**DATA FOR THE TASK**.
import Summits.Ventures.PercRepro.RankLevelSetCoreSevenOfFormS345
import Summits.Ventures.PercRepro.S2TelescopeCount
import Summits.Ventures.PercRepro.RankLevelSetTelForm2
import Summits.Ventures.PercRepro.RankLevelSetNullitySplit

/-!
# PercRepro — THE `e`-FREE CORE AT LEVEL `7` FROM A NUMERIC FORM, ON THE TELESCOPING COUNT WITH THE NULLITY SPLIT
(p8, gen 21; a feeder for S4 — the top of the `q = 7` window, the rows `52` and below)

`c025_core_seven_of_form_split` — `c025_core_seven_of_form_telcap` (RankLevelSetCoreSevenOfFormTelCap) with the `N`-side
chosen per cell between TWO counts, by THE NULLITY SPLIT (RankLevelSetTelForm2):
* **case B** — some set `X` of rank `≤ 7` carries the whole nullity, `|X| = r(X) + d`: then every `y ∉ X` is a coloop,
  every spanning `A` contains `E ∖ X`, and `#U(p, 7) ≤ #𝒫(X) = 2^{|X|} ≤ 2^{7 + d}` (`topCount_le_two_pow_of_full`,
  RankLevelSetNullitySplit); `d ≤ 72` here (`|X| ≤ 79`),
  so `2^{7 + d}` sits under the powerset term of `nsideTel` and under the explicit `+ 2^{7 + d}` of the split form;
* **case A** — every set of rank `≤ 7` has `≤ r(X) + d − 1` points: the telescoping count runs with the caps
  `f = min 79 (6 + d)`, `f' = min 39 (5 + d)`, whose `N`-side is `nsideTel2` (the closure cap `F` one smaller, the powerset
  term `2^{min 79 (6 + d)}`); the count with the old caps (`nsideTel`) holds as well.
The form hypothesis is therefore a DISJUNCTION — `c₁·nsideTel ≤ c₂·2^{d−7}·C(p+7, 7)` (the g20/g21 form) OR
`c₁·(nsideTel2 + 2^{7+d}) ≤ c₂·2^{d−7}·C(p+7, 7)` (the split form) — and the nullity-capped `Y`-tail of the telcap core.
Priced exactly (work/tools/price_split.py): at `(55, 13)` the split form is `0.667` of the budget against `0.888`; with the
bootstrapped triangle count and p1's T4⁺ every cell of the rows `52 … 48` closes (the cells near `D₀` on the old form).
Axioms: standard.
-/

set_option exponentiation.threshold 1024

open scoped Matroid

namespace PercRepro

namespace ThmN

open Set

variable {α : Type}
* * *
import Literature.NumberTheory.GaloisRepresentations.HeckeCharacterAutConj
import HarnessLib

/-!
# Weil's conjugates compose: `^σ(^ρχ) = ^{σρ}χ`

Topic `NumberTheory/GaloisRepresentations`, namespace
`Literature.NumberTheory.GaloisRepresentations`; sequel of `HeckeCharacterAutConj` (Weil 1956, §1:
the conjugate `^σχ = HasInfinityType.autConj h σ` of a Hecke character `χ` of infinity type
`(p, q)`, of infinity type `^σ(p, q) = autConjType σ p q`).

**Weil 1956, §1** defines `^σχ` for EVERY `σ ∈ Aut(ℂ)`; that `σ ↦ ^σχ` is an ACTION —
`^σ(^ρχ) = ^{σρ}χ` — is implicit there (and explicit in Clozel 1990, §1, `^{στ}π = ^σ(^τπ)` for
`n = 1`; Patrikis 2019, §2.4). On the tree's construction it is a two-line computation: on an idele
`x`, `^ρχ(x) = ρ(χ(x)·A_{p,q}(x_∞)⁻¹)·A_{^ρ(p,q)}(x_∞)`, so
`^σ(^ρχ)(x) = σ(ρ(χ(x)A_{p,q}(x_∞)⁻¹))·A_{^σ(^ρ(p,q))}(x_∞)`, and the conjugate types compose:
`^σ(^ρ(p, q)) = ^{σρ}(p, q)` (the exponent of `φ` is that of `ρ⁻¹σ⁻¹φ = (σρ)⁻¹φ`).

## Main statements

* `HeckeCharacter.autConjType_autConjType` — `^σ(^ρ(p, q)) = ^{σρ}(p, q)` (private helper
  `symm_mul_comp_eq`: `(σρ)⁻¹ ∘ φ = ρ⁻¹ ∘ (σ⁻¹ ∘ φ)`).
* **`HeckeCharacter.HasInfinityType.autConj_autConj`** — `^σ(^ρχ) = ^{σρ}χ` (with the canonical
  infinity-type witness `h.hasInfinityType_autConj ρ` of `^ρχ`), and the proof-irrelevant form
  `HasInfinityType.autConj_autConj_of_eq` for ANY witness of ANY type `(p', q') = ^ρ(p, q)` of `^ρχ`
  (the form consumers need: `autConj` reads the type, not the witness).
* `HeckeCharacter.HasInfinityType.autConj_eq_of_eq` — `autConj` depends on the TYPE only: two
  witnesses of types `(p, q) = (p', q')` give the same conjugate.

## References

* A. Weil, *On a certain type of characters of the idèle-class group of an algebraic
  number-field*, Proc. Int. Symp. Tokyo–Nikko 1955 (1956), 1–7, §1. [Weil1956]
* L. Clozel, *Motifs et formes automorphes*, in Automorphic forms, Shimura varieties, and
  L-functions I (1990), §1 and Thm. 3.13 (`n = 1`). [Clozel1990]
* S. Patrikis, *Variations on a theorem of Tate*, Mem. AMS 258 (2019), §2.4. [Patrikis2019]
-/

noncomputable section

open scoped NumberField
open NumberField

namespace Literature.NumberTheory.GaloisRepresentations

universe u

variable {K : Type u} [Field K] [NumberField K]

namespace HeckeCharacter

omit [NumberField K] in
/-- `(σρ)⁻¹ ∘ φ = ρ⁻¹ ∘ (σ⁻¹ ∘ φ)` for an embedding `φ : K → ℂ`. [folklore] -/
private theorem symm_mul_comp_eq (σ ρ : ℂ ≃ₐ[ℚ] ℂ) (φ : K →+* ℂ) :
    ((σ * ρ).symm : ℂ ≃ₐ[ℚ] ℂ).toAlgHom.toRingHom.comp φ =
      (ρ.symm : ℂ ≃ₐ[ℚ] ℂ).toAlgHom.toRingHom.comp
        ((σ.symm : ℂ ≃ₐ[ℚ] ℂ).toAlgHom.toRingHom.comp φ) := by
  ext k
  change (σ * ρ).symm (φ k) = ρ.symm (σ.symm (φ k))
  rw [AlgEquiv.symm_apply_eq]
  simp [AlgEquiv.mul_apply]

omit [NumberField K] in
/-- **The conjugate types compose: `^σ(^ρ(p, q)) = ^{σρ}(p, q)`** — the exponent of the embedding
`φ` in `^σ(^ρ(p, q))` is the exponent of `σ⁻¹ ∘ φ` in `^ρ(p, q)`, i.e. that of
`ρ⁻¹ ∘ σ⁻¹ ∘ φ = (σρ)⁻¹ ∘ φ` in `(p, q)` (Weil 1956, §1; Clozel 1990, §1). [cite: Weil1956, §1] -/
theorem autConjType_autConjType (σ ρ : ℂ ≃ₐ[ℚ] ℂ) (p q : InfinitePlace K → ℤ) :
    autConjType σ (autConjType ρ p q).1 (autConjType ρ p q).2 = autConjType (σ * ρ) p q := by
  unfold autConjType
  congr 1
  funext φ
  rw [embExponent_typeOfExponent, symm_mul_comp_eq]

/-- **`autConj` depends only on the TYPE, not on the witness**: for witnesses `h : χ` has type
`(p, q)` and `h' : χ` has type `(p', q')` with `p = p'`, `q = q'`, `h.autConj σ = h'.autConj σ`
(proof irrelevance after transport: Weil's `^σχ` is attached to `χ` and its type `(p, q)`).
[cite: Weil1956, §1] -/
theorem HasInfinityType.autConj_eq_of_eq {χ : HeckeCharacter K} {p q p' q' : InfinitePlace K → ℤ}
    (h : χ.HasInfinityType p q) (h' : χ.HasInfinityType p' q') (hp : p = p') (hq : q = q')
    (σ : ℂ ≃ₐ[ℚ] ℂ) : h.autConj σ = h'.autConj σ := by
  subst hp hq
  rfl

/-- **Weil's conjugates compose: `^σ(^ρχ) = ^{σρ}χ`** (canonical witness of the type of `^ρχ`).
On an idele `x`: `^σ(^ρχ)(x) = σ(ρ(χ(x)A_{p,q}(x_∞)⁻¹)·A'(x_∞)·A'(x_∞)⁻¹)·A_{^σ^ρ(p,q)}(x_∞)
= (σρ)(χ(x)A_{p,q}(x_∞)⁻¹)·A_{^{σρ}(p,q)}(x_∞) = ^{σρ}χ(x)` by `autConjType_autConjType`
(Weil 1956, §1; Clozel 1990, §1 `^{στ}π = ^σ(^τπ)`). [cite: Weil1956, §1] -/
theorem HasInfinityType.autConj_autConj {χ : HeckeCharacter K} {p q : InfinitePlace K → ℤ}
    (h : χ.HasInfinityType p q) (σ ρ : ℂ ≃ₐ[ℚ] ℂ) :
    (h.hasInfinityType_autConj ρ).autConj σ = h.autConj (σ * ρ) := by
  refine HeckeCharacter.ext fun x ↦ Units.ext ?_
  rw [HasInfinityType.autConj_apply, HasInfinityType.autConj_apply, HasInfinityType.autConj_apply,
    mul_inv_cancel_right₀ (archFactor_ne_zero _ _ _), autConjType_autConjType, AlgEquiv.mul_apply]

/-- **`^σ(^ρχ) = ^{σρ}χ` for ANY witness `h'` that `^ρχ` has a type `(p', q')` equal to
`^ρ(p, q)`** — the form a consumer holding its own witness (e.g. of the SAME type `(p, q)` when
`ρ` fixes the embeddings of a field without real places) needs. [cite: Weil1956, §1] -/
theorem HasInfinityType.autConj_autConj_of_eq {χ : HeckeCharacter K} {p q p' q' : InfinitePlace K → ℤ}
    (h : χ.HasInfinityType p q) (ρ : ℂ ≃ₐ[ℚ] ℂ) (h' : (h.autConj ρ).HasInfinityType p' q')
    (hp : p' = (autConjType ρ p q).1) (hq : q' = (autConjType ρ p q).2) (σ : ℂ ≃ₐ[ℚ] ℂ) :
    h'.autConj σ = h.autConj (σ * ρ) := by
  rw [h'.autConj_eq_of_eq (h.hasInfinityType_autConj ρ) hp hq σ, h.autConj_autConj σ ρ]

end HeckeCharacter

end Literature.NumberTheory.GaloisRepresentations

**EXERCISE INSTRUCTIONS**.
Every line of the listing that holds the word "import" is to be found and copied.

**TASK RESULT**.
import Summits.Ventures.PercRepro.RankLevelSetCoreSevenOfFormS345
import Summits.Ventures.PercRepro.S2TelescopeCount
import Summits.Ventures.PercRepro.RankLevelSetTelForm2
import Summits.Ventures.PercRepro.RankLevelSetNullitySplit
import Literature.NumberTheory.GaloisRepresentations.HeckeCharacterAutConj
import HarnessLib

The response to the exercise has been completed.